# 3000pts Iron Warriors Heavy Assault



## Kramanal (Jun 11, 2009)

Thought I'd put my 3000pt Heavy Assault force up for scrutiny.

My Iron Warriors are going to be fighting for the Warmaster probably against Imperial Fists at the siege of Terra. 

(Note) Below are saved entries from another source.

import Mathlib.NumberTheory.JacobiSum.Basic
import Literature.NumberTheory.GaussSums.JacobiSumTeichmullerPadicProofs
import HarnessLib

/-!
# The finite model of the `χ_p`-twisting operator: Jacobi-sum eigen-relation, square
# relation, and the Stickelberger dichotomy of its coefficient

Route `TeichmullerTwistDescent` (D-0145 LINE 2), helper for the LINE-11 crux
`TwistedPeriodLatticeSaturation` (stmt-BirchSwinnertonDyer-25368, «K») and its parent
`OrdinaryLowValuationOptimalManinUnitGeEleven` (stmt-23885, Edixhoven's open case of Manin's
conjecture).  No summit, rung or crux is proved here; BSD is not proved by this file.

## What this file is the finite shadow of

For `N = p²M`, `p ∤ M`, the twisting operator `T_χ := Σ_{a mod p, a ≠ 0} χ(a)·[1 a/p; 0 1]`
(`χ = χ_p` the quadratic character of conductor `p`) acts on `H₁(X₀(N), ℤ)`; on the `p²`-new part
`T_χ² = χ(−1)p`, and `Per_f ∘ T_χ = g(χ)·Per_{f⊗χ}`, so K («`Λ(f) = g(χ)Λ(f⊗χ)`») is the statement
that `T_χ` maps the `f_W`-isotypic sublattice ONTO the `f_V`-isotypic one (`V = W ⊗ χ`).  Under
`X₀(p²M) ≅ X(p; M)/T̃` (conjugation by `diag(p,1)`; `T̃` the diagonal torus of `GL₂(𝔽_p)`) the
operator becomes `Σ_a χ(a)·u(a)`, `u(a) = [1 a; 0 1] ∈ GL₂(𝔽_p)`, acting on the tame principal-series
type `σ = Ind_B^{GL₂(𝔽_p)}(η ⊗ η⁻¹)` realised in functions on `ℙ¹(𝔽_p)`; the newvector lines of
`f_W` and `f_V` are the torus lines spanned by the functions `x ↦ η⁻¹(x)` and `x ↦ (η⁻¹χ)(x)` on
`𝔽_p ⊂ ℙ¹(𝔽_p)`.  The three theorems below are exactly the finite identities this uses:

* `sum_mul_apply_add` — **eigen-relation**: `Σ_a χ(a)·θ(x + a) = χ(−1)·J(θ, χ)·(θχ)(x)`
  (the operator maps the `θ`-line to the `θχ`-line with coefficient a JACOBI SUM);
* `sum_smul_sum_smul_apply_add_add` — **square relation**: for `χ` quadratic and nontrivial and
  any function `φ` on the field with values in a module,
  `Σ_a χ(a) Σ_b χ(b) φ(x + a + b) = χ(−1)·(q·φ(x) − Σ_c φ(c))` (`q = #F`), i.e.
  `T_χ² = χ(−1)(q − U)` with `U` the total-sum (old-part) projector;
* `norm_jacobiSum_eq_one_of_half_lt` / `norm_jacobiSum_eq_inv_of_lt_half` — **the dichotomy**
  (Stickelberger, via the tree's `Literature.NumberTheory.GaussSums.norm_jacobiSum_eq_one_of_lt_add`
  / `norm_jacobiSum_eq_inv_of_add_lt`): for `p`-adic Teichmüller powers `θ = ω^t`,
  `χ = ω^{(p−1)/2}` over `ℤ/p`: `‖J(θ, χ)‖_p = 1` if `t > (p−1)/2` and `= p⁻¹` if `t < (p−1)/2`.

With `θ = η⁻¹ = ω^{p−1−i}` for `η = ω^i` this reads: the operator is SATURATED on the function
lattice of `Ind(ω^i ⊗ ω^{−i})` iff `i < (p−1)/2`; for the optimal curve of Kodaira type II / III / IV
(resp. IV* / III* / II*) at `p` the relevant exponent is `i/(p−1) = ord_pΔ_min/12 ∈ {1/6, 1/4, 1/3}`
(resp. `{2/3, 3/4, 5/6}`) — the «Stickelberger = Kodaira» coincidence of the route thesis, see the
seat memo `MECHANISM-K-lattice.md` (evidence on stmt-25368 / 23885).  Those identifications (Néron /
local-global) are NOT formalised here.

References: K. Ireland, M. Rosen, GTM 84, Ch. 8 §3 (Jacobi sums); S. Lang, *Cyclotomic Fields* I,
Ch. 1 §2 Thm. 2.1 (Stickelberger's congruence) — both already in the tree
(`Literature/NumberTheory/GaussSums/JacobiSumTeichmullerPadicProofs.lean`).
-/

noncomputable section

set_option linter.dupNamespace false

open Finset MulChar

namespace Summit.BirchSwinnertonDyer.BirchSwinnertonDyer.Theorems.TeichmullerTwistDescent.TwistOperatorFiniteModel

section EigenRelation

variable {F : Type*} [Field F] [Fintype F] [DecidableEq F]
variable {R : Type*} [CommRing R] [IsDomain R]

omit [DecidableEq F] [IsDomain R] in
/-- **Eigen-relation of the twisting operator at a nonzero argument.**  For multiplicative
characters `χ, θ` of a finite field and `x ≠ 0`:
`Σ_a χ(a)·θ(x + a) = χ(−1)·J(θ, χ)·(θχ)(x)`, where `J(θ, χ) = Σ_z θ(z)χ(1 − z)` is Mathlib's
`jacobiSum θ χ` (substitute `a = x·z − x`).  [folklore; Ireland–Rosen Ch. 8 §3] -/
theorem sum_mul_apply_add_of_ne_zero (χ θ : MulChar F R) {x : F} (hx : x ≠ 0) :
    ∑ a, χ a * θ (x + a) = χ (-1) * jacobiSum θ χ * (θ * χ) x := by
  -- reindex `a = x * z - x`
  let e : F ≃ F := (Equiv.mulLeft₀ x hx).trans (Equiv.subRight x)
  have he : ∀ z : F, e z = x * z - x := fun z => rfl
  rw [← Equiv.sum_comp e (fun a => χ a * θ (x + a))]
  have key : ∀ z : F, χ (e z) * θ (x + e z) = χ (-1) * (θ x * χ x) * (θ z * χ (1 - z)) := by
    intro z
    have h1 : x + e z = x * z := by rw [he]; ring
    have h2 : e z = (-1) * (x * (1 - z)) := by rw [he]; ring
    rw [h1, h2, map_mul, map_mul, map_mul]
    ring
  simp_rw [key]
  rw [← mul_sum, jacobiSum, MulChar.coeToFun_mul, Pi.mul_apply]
  ring

/-- **Eigen-relation of the twisting operator** (all arguments).  If `θχ ≠ 1` then for every `x`:
`Σ_a χ(a)·θ(x + a) = χ(−1)·J(θ, χ)·(θχ)(x)` — at `x = 0` both sides vanish (a nontrivial character
sums to zero; `(θχ)(0) = 0`).  In the route's finite model: the `χ`-weighted unipotent average
`Σ_a χ(a)u(a)` maps the torus-line function `θ` of the tame type to the torus-line function `θχ`
with coefficient the Jacobi sum `J(θ, χ)` (up to the sign `χ(−1)`).  [folklore; Ireland–Rosen Ch. 8 §3] -/
theorem sum_mul_apply_add (χ θ : MulChar F R) (hθχ : θ * χ ≠ 1) (x : F) :
    ∑ a, χ a * θ (x + a) = χ (-1) * jacobiSum θ χ * (θ * χ) x := by
  by_cases hx : x = 0
  · subst hx
    simp_rw [zero_add]
    have h0 : (θ * χ) (0 : F) = 0 := MulChar.map_nonunit _ not_isUnit_zero
    rw [h0, mul_zero]
    have : ∑ a, χ a * θ a = ∑ a, (θ * χ) a := by
      refine sum_congr rfl fun a _ => ?_
      rw [MulChar.coeToFun_mul, Pi.mul_apply, mul_comm]
    rw [this, MulChar.sum_eq_zero_of_ne_one hθχ]
  · exact sum_mul_apply_add_of_ne_zero χ θ hx

end EigenRelation

section SquareRelation

variable {F : Type*} [Field F] [Fintype F] [DecidableEq F]
variable {R : Type*} [CommRing R] [IsDomain R]
variable {M : Type*} [AddCommGroup M] [Module R M]

omit [DecidableEq F] in
/-- The convolution square of a nontrivial quadratic character at a nonzero point:
`Σ_a χ(a)χ(c − a) = −χ(−1)` for `c ≠ 0` (it is `χ(c)²·J(χ, χ⁻¹) = J(χ, χ⁻¹) = −χ(−1)`,
Mathlib's `jacobiSum_nontrivial_inv`).  [folklore; Ireland–Rosen Ch. 8 §3] -/
theorem sum_mul_apply_sub_of_ne_zero {χ : MulChar F R} (hχ : χ ≠ 1) (hq : χ.IsQuadratic)
    {c : F} (hc : c ≠ 0) :
    ∑ a, χ a * χ (c - a) = -χ (-1) := by
  have hinv : χ⁻¹ = χ := hq.inv
  -- reindex `a = c * z`
  rw [← Equiv.sum_comp (Equiv.mulLeft₀ c hc) (fun a => χ a * χ (c - a))]
  have key : ∀ z : F, χ (Equiv.mulLeft₀ c hc z) * χ (c - Equiv.mulLeft₀ c hc z) =
      (χ c * χ c) * (χ z * χ⁻¹ (1 - z)) := by
    intro z
    rw [hinv]
    have h1 : c - Equiv.mulLeft₀ c hc z = c * (1 - z) := by simp [Equiv.mulLeft₀]; ring
    have h2 : (Equiv.mulLeft₀ c hc z : F) = c * z := rfl
    rw [h1, h2, map_mul, map_mul]
    ring
  simp_rw [key]
  rw [← mul_sum, ← jacobiSum, jacobiSum_nontrivial_inv hχ]
  have hcc : χ c * χ c = 1 := by
    rcases hq c with h | h | h
    · exact absurd h (MulChar.apply_ne_zero_iff.mpr (isUnit_iff_ne_zero.mpr hc))
    · rw [h, mul_one]
    · rw [h]; ring
  rw [hcc, one_mul]

/-- The convolution square of a nontrivial quadratic character at zero:
`Σ_a χ(a)χ(−a) = χ(−1)·(q − 1)`, `q = #F`.  [folklore] -/
theorem sum_mul_apply_neg {χ : MulChar F R} (hq : χ.IsQuadratic) :
    ∑ a, χ a * χ (-a) = χ (-1) * (Fintype.card F - 1 : R) := by
  have key : ∀ a : F, χ a * χ (-a) = χ (-1) * (if a = 0 then 0 else 1) := by
    intro a
    by_cases ha : a = 0
    · subst ha
      rw [if_pos rfl, mul_zero, MulChar.map_nonunit _ not_isUnit_zero, zero_mul]
    · rw [if_neg ha, mul_one, show -a = (-1) * a by ring, map_mul]
      have haa : χ a * χ a = 1 := by
        rcases hq a with h | h | h
        · exact absurd h (MulChar.apply_ne_zero_iff.mpr (isUnit_iff_ne_zero.mpr ha))
        · rw [h, mul_one]
        · rw [h]; ring
      calc χ a * (χ (-1) * χ a) = χ (-1) * (χ a * χ a) := by ring
        _ = χ (-1) := by rw [haa, mul_one]
  simp_rw [key]
  rw [← mul_sum]
  congr 1
  rw [sum_ite, sum_const_zero, zero_add, sum_const, nsmul_eq_mul, mul_one]
  have : (univ.filter fun a : F => ¬a = 0) = univ.erase 0 := by
    ext a; simp
  rw [this, card_erase_of_mem (mem_univ _), card_univ,
    Nat.cast_sub Fintype.card_pos, Nat.cast_one]

/-- **Square relation of the twisting operator.**  For a nontrivial QUADRATIC character `χ` of a
finite field `F` (`q = #F`) and any function `φ : F → M` into an `R`-module:
`Σ_a χ(a) • Σ_b χ(b) • φ(x + a + b) = χ(−1) • (q • φ(x) − Σ_c φ(c))`.
In operator form `T_χ² = χ(−1)·(q − U)` where `(Uφ)(x) = Σ_c φ(c)` is the projector onto the
«old» (translation-invariant) part; on functions with `Uφ = 0` (the new part) `T_χ² = χ(−1)q`,
the finite shadow of `g(χ)² = χ(−1)p`.  [folklore] -/
theorem sum_smul_sum_smul_apply_add_add {χ : MulChar F R} (hχ : χ ≠ 1) (hq : χ.IsQuadratic)
    (φ : F → M) (x : F) :
    ∑ a, χ a • ∑ b, χ b • φ (x + a + b) =
      χ (-1) • ((Fintype.card F : R) • φ x - ∑ c, φ c) := by
  -- Step 1: `Σ_a Σ_b χ(a)χ(b) φ(x+a+b) = Σ_c (Σ_a χ(a)χ(c−a)) φ(x+c)` (reindex `b = c − a`, swap).
  have step1 : ∑ a, χ a • ∑ b, χ b • φ (x + a + b) =
      ∑ c, (∑ a, χ a * χ (c - a)) • φ (x + c) := by
    have inner : ∀ a : F, χ a • ∑ b, χ b • φ (x + a + b) =
        ∑ c, (χ a * χ (c - a)) • φ (x + c) := by
      intro a
      rw [← Equiv.sum_comp (Equiv.subRight a) (fun b => χ b • φ (x + a + b)), smul_sum]
      refine sum_congr rfl fun c _ => ?_
      rw [Equiv.subRight_apply, show x + a + (c - a) = x + c by ring, smul_smul]
    simp_rw [inner]
    rw [sum_comm]
    refine sum_congr rfl fun c _ => ?_
    rw [sum_smul]
  rw [step1]
  -- Step 2: evaluate the inner sums.
  have inner_val : ∀ c : F, ∑ a, χ a * χ (c - a) =
      if c = 0 then χ (-1) * (Fintype.card F - 1 : R) else -χ (-1) := by
    intro c
    by_cases hc : c = 0
    · subst hc; rw [if_pos rfl]; simp_rw [zero_sub]; exact sum_mul_apply_neg hq
    · rw [if_neg hc, sum_mul_apply_sub_of_ne_zero hχ hq hc]
  simp_rw [inner_val]
  -- Step 3: split off `c = 0`.
  rw [← Finset.add_sum_erase univ _ (mem_univ (0 : F)), if_pos rfl, add_zero]
  have hrest : ∑ c ∈ univ.erase (0 : F),
      (if c = 0 then χ (-1) * (Fintype.card F - 1 : R) else -χ (-1)) • φ (x + c) =
      ∑ c ∈ univ.erase (0 : F), (-χ (-1)) • φ (x + c) := by
    refine sum_congr rfl fun c hc => ?_
    rw [if_neg (ne_of_mem_erase hc)]
  rw [hrest, ← smul_sum]
  have htot : ∑ c ∈ univ.erase (0 : F), φ (x + c) = ∑ c, φ c - φ x := by
    have hall : ∑ c, φ (x + c) = ∑ c, φ c := Equiv.sum_comp (Equiv.addLeft x) φ
    have hsplit := Finset.add_sum_erase univ (fun c => φ (x + c)) (mem_univ (0 : F))
    rw [add_zero] at hsplit
    rw [eq_sub_iff_add_eq, add_comm, hsplit, hall]
  rw [htot]
  simp only [mul_smul, sub_smul, smul_sub, neg_smul, one_smul]
  abel

end SquareRelation

section Dichotomy

open Literature.NumberTheory.GaussSums

variable {p : ℕ} [hp : Fact p.Prime]

/-- **The Jacobi coefficient is a `p`-adic UNIT in the upper half.**  Let `θ, χ` be `ℚ_p`-valued
characters of `ℤ/p` which are Teichmüller powers `θ ≡ a ↦ a^t`, `χ ≡ a ↦ a^{(p−1)/2}` (so `χ` is
the quadratic character), with `(p−1)/2 < t ≤ p − 2`.  Then `‖J(θ, χ)‖_p = 1`
(Stickelberger: `t + (p−1)/2 > p − 1`; the tree's `norm_jacobiSum_eq_one_of_lt_add`).
[cite: Lang1990, Ch. 1 §2 Thm. 2.1] -/
theorem norm_jacobiSum_eq_one_of_half_lt (hp2 : p ≠ 2) {θ χ : MulChar (ZMod p) ℚ_[p]} {t : ℕ}
    (ht : (p - 1) / 2 < t) (ht' : t ≤ p - 2)
    (hθ : ∀ a : ZMod p, a ≠ 0 → ‖θ a - ((a.val : ℕ) : ℚ_[p]) ^ t‖ < 1)
    (hχ : ∀ a : ZMod p, a ≠ 0 → ‖χ a - ((a.val : ℕ) : ℚ_[p]) ^ ((p - 1) / 2)‖ < 1) :
    ‖jacobiSum θ χ‖ = 1 := by
  obtain ⟨k, hk⟩ := hp.out.odd_of_ne_two hp2
  have h2 := hp.out.two_le
  exact norm_jacobiSum_eq_one_of_lt_add ht' (by omega) (by omega) hθ hχ

/-- **The Jacobi coefficient has valuation one in the lower half.**  Same setting with
`1 ≤ t < (p−1)/2` and `θ, χ, θχ` nontrivial: `‖J(θ, χ)‖_p = p⁻¹`
(Stickelberger: `t + (p−1)/2 < p − 1`, and `J·J' = p`; the tree's `norm_jacobiSum_eq_inv_of_add_lt`).
[cite: Lang1990, Ch. 1 §2 Thm. 2.1] -/
theorem norm_jacobiSum_eq_inv_of_lt_half {θ χ : MulChar (ZMod p) ℚ_[p]} {t : ℕ}
    (ht1 : 1 ≤ t) (ht : t < (p - 1) / 2)
    (hθ : ∀ a : ZMod p, a ≠ 0 → ‖θ a - ((a.val : ℕ) : ℚ_[p]) ^ t‖ < 1)
    (hχ : ∀ a : ZMod p, a ≠ 0 → ‖χ a - ((a.val : ℕ) : ℚ_[p]) ^ ((p - 1) / 2)‖ < 1)
    (hθ1 : θ ≠ 1) (hχ1 : χ ≠ 1) (hθχ : θ * χ ≠ 1) :
    ‖jacobiSum θ χ‖ = (p : ℝ)⁻¹ :=
  norm_jacobiSum_eq_inv_of_add_lt ht1 (by omega) (by omega) hθ hχ hθ1 hχ1 hθχ

end Dichotomy

end Summit.BirchSwinnertonDyer.BirchSwinnertonDyer.Theorems.TeichmullerTwistDescent.TwistOperatorFiniteModel

end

3000pts either annihiliation or Command and control.

HQ(1-4)
Ferrus Ironclaw - Master of the Armoury (220)
Servo harness, Conversion beamer, Orbital Bombardment
gives Stubborn, Dreadnoughts as HS as well as elite, 

Troops(2-9)
2 Tactical Squads(350)
Mg+MM

Elite(0-6)
Nizpal - Tankmaster(155)
allows 3 tank unit as 1 heavy support choice, gives all tanks siege shields.
gives Devestator sqd's "Tank Hunter"
5 Dreadnoughts(650)
TLLC+DCCW+HF

Fast Attack(0-6)
3 Grav Tank(270)
2 Land Speeder(180)

Heavy Support
3 Vindicators under Nizpal(345)
4 Predators(480)
Ac+LCsponsons
Dev squad under Sgt Tourabbadon.(349)
Sgt has special ML(Krak = St8 Ap1)
Gives squad +1 to cover,4 more dev can take his special ML

Army will probably face superheavies or Titans.
Please give me your honest opinion.
I don't expect to win but I want to give a decent showing.
(I don't have any superheavies or titans).
I have most other models available just no aircraft or superheavies.


----------